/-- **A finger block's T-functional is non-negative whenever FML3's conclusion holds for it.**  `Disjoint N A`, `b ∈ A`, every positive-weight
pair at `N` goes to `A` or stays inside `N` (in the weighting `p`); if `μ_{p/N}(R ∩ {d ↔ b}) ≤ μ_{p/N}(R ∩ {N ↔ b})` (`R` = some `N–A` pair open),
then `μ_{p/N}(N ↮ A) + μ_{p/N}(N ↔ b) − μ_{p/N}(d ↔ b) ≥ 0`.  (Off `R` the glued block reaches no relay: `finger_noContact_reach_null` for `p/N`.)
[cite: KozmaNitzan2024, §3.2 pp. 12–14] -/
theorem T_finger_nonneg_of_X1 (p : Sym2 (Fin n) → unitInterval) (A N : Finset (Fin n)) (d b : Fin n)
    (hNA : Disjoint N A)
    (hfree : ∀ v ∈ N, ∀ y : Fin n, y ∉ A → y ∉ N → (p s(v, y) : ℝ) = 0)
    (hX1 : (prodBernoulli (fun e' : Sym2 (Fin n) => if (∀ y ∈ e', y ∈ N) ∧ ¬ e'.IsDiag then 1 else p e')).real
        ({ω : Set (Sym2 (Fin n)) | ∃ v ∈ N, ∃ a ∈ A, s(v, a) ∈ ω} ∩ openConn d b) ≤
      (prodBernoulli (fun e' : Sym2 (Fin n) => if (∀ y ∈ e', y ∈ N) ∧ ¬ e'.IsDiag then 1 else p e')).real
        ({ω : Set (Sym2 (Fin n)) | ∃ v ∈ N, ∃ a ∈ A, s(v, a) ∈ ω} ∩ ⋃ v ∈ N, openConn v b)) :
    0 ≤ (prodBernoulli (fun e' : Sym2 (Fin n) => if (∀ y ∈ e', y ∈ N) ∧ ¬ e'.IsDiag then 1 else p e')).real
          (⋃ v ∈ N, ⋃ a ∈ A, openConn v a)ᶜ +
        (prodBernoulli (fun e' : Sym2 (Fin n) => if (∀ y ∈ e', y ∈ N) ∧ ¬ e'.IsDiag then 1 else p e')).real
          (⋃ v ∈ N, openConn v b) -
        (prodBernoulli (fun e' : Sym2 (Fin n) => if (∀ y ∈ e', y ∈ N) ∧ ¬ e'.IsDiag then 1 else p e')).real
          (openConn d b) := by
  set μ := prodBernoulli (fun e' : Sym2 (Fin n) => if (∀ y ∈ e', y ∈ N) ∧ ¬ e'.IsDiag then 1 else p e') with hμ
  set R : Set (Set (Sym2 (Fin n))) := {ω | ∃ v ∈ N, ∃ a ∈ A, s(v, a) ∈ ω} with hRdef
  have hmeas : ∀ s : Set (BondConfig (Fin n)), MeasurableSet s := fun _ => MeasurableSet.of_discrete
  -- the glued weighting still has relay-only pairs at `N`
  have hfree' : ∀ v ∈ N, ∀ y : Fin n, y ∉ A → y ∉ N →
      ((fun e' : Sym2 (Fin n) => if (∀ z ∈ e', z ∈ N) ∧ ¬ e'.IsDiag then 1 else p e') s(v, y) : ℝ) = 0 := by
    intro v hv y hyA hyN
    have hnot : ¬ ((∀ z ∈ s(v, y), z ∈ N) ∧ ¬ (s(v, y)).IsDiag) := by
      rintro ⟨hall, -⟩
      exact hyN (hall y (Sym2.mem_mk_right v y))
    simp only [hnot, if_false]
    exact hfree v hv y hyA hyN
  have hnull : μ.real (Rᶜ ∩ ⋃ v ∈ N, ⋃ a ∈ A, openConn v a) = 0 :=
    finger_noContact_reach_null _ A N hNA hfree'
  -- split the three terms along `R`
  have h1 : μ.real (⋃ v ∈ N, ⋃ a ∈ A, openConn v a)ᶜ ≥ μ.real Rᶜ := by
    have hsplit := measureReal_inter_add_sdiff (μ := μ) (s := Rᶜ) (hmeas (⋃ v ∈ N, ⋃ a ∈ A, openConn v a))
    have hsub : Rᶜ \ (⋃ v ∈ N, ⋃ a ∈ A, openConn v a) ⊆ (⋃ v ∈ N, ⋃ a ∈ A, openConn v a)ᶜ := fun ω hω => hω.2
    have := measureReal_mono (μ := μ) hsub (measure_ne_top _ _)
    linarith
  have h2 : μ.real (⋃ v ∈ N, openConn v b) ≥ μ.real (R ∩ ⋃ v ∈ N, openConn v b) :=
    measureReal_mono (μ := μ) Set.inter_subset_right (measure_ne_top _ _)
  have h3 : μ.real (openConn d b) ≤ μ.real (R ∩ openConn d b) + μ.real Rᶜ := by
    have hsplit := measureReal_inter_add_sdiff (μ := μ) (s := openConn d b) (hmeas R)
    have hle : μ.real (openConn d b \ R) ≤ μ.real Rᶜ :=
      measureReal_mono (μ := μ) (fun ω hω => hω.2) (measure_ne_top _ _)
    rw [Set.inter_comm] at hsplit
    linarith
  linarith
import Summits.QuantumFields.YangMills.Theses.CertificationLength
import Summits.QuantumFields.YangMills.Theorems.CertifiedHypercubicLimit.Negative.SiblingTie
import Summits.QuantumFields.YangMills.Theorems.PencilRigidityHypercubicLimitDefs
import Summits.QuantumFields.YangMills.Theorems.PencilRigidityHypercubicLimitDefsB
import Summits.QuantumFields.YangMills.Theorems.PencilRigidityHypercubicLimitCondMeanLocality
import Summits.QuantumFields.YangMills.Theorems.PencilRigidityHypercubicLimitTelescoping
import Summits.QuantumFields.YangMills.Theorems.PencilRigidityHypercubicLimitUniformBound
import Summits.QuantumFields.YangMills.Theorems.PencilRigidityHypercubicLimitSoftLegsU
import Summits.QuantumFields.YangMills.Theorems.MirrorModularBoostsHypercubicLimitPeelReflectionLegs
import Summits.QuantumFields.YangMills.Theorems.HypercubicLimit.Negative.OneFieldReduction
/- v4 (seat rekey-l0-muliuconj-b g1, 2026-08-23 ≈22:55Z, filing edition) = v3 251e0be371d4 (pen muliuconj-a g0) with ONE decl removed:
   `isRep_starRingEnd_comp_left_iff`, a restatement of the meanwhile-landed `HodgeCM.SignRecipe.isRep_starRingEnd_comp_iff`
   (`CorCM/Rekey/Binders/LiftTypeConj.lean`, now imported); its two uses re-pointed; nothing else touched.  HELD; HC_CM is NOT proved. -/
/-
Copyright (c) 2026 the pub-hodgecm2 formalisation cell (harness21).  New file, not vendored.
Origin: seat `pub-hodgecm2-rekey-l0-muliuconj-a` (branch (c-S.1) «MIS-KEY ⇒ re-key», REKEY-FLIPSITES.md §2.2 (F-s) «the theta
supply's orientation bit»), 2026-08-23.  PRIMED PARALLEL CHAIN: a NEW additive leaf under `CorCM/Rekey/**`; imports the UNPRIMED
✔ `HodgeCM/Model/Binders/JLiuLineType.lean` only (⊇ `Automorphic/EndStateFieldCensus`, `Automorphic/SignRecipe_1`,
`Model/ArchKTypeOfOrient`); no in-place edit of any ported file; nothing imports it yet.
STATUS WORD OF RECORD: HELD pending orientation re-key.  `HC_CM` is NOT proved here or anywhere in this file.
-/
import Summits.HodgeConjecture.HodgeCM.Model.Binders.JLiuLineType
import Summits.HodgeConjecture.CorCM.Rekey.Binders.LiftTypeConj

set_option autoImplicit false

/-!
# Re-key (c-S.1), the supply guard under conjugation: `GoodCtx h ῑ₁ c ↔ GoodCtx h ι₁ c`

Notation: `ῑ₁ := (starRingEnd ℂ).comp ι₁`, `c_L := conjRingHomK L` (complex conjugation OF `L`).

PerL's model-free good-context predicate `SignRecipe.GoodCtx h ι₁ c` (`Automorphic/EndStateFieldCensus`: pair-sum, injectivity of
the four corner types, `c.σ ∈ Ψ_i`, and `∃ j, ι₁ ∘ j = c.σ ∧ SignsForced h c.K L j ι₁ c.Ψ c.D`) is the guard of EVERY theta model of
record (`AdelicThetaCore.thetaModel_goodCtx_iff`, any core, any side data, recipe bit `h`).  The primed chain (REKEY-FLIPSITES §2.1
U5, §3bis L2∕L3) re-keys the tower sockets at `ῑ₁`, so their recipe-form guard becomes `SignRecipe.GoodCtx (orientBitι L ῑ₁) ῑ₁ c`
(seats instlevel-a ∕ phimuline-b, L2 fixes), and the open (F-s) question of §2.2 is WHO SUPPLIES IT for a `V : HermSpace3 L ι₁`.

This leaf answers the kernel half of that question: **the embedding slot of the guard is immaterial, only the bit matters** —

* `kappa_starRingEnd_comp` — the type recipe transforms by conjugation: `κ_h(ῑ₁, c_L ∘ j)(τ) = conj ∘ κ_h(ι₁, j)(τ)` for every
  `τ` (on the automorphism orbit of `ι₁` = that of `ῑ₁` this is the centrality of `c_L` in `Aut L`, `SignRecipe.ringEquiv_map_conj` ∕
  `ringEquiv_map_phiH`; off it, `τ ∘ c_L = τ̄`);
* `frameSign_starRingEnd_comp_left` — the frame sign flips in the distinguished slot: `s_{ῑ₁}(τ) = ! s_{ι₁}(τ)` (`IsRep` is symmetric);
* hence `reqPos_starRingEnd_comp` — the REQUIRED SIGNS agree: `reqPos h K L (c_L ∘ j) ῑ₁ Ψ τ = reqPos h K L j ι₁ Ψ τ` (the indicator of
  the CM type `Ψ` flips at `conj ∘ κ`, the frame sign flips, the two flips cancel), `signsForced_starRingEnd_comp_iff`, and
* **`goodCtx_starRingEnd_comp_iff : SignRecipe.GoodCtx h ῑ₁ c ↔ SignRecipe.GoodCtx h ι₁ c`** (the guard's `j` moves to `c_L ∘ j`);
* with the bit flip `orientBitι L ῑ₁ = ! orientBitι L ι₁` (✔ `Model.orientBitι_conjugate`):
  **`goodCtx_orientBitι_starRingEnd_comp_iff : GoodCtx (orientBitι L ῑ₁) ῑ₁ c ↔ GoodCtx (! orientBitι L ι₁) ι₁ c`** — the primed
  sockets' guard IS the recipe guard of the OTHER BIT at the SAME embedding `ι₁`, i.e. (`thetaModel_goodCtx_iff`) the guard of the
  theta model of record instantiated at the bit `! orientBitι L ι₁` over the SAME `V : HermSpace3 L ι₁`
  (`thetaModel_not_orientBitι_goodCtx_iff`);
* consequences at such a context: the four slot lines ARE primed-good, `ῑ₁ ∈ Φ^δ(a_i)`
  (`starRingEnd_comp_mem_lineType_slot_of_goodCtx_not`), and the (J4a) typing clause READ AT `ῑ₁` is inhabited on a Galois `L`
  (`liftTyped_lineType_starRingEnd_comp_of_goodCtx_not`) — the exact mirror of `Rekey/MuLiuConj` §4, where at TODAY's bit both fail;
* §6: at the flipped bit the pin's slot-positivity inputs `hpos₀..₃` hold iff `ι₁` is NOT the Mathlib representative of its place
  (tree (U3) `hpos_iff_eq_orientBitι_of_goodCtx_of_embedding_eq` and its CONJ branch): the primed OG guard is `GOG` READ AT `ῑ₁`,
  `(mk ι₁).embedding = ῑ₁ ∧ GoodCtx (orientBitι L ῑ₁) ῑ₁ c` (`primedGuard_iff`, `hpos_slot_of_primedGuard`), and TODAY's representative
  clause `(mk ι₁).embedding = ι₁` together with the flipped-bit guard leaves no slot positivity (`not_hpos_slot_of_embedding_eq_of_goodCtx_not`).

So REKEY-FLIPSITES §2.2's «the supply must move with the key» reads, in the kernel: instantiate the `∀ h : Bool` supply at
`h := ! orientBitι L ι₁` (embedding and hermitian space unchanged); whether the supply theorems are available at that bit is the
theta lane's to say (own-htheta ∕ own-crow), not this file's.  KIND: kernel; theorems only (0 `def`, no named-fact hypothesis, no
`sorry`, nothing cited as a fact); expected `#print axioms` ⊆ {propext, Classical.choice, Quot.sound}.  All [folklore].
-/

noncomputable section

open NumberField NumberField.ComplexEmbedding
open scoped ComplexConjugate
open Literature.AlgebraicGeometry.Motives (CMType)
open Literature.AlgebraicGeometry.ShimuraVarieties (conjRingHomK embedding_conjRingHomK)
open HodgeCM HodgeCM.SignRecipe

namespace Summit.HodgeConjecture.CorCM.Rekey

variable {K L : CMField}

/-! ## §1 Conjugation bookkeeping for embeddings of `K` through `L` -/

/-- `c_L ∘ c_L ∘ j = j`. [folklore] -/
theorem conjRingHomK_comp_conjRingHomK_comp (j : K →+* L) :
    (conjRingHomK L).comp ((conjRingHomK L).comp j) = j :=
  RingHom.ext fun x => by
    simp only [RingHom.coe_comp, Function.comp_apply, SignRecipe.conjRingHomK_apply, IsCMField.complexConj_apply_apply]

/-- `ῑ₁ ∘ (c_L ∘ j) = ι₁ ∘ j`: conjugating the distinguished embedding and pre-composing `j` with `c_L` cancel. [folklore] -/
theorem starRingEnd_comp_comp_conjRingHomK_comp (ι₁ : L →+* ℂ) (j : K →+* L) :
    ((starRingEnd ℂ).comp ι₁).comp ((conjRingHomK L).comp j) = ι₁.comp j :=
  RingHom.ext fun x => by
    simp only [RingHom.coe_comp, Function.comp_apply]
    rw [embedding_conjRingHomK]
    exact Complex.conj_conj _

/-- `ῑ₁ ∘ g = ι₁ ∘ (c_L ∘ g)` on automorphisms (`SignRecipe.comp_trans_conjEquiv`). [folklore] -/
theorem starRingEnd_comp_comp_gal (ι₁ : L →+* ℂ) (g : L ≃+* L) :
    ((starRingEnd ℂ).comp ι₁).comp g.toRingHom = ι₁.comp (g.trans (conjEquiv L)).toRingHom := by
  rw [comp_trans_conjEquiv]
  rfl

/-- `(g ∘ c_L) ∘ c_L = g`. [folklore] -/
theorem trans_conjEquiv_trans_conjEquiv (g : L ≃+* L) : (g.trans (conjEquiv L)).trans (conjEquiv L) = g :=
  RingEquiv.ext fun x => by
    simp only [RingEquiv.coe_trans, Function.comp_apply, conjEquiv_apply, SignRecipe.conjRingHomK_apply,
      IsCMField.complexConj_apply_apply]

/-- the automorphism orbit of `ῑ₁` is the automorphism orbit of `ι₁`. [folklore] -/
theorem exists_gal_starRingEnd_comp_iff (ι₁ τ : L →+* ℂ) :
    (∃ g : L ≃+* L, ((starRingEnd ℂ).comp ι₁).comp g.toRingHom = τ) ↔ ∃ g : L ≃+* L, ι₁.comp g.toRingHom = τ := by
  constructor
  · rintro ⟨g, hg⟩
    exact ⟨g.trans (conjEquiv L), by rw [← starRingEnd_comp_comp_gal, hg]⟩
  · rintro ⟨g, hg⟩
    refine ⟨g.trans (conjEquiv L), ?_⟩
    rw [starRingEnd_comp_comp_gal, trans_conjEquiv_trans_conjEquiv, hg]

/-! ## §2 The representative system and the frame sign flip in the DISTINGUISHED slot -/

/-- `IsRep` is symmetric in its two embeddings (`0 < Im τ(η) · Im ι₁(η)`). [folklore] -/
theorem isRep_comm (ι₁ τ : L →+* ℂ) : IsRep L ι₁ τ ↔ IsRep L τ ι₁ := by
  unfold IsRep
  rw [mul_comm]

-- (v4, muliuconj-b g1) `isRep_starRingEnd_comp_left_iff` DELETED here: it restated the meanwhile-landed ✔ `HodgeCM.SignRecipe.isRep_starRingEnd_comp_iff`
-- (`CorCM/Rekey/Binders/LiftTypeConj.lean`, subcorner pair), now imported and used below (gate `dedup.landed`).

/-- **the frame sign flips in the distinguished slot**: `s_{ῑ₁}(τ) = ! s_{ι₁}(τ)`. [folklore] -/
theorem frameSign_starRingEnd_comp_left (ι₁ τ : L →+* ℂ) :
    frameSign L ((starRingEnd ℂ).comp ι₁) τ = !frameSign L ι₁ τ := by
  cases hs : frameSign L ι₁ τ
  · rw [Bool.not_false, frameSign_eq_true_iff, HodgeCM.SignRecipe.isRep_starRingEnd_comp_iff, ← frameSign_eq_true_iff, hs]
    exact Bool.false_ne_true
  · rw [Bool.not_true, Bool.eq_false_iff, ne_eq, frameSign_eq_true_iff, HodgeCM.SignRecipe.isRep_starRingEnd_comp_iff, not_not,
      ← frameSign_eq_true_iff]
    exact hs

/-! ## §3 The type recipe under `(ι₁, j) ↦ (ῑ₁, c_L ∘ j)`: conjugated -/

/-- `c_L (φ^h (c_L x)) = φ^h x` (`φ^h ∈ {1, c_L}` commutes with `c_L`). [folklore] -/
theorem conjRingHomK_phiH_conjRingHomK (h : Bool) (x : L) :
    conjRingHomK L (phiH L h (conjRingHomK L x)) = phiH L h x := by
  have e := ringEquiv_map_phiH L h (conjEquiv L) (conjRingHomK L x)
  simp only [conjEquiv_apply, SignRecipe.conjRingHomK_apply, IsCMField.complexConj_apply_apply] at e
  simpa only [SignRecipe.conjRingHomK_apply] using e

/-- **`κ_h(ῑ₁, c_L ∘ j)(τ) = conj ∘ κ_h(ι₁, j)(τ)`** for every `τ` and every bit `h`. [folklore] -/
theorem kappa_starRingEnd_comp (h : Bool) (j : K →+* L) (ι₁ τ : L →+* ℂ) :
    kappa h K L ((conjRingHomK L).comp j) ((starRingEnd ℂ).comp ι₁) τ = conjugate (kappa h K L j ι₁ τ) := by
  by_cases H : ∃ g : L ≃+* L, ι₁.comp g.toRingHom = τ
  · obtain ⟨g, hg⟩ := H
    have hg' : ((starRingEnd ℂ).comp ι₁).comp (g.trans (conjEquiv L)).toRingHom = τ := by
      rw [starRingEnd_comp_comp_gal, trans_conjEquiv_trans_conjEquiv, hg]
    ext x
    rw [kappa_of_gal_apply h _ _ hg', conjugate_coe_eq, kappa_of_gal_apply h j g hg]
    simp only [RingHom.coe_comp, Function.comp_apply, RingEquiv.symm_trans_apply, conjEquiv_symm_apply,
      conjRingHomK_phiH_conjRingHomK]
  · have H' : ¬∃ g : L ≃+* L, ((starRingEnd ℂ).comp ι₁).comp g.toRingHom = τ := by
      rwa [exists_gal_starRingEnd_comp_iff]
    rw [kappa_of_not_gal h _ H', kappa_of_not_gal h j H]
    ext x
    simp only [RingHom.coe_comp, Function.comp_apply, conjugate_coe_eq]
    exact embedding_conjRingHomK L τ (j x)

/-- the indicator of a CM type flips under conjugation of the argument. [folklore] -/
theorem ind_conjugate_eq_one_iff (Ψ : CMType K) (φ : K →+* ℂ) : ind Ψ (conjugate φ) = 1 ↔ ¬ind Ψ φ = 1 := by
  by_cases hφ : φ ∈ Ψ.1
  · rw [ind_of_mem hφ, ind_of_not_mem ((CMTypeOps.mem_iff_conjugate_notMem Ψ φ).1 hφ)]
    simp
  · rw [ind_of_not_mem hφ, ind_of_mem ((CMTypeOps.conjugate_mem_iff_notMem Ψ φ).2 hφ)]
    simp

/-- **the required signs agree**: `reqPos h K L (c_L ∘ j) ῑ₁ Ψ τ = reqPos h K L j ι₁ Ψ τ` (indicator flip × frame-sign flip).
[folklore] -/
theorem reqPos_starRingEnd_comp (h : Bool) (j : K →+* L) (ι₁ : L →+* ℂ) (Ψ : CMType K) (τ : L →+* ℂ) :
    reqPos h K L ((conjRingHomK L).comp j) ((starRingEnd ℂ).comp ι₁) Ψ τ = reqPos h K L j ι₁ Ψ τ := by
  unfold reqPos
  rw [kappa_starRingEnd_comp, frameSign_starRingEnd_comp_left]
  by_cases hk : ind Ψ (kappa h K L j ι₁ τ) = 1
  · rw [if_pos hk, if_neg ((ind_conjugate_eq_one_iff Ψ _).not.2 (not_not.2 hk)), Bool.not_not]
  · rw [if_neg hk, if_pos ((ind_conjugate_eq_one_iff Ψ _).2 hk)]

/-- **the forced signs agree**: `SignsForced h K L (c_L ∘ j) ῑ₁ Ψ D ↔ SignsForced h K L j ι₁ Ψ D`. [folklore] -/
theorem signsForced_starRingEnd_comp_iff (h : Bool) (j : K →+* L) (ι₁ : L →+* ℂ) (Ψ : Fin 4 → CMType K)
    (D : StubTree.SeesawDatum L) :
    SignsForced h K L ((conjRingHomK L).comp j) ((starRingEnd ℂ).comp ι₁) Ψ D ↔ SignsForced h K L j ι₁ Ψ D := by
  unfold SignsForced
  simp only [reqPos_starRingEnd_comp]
==*==
▸ **Work instructions**
Your response should hold the lines from the first line of the entries above through the line with "(hNA : Disjoint N A)", each retyped exactly, and nothing else.

▸ **Response for this exercise**
/-- **A finger block's T-functional is non-negative whenever FML3's conclusion holds for it.**  `Disjoint N A`, `b ∈ A`, every positive-weight
pair at `N` goes to `A` or stays inside `N` (in the weighting `p`); if `μ_{p/N}(R ∩ {d ↔ b}) ≤ μ_{p/N}(R ∩ {N ↔ b})` (`R` = some `N–A` pair open),
then `μ_{p/N}(N ↮ A) + μ_{p/N}(N ↔ b) − μ_{p/N}(d ↔ b) ≥ 0`.  (Off `R` the glued block reaches no relay: `finger_noContact_reach_null` for `p/N`.)
[cite: KozmaNitzan2024, §3.2 pp. 12–14] -/
theorem T_finger_nonneg_of_X1 (p : Sym2 (Fin n) → unitInterval) (A N : Finset (Fin n)) (d b : Fin n)
    (hNA : Disjoint N A)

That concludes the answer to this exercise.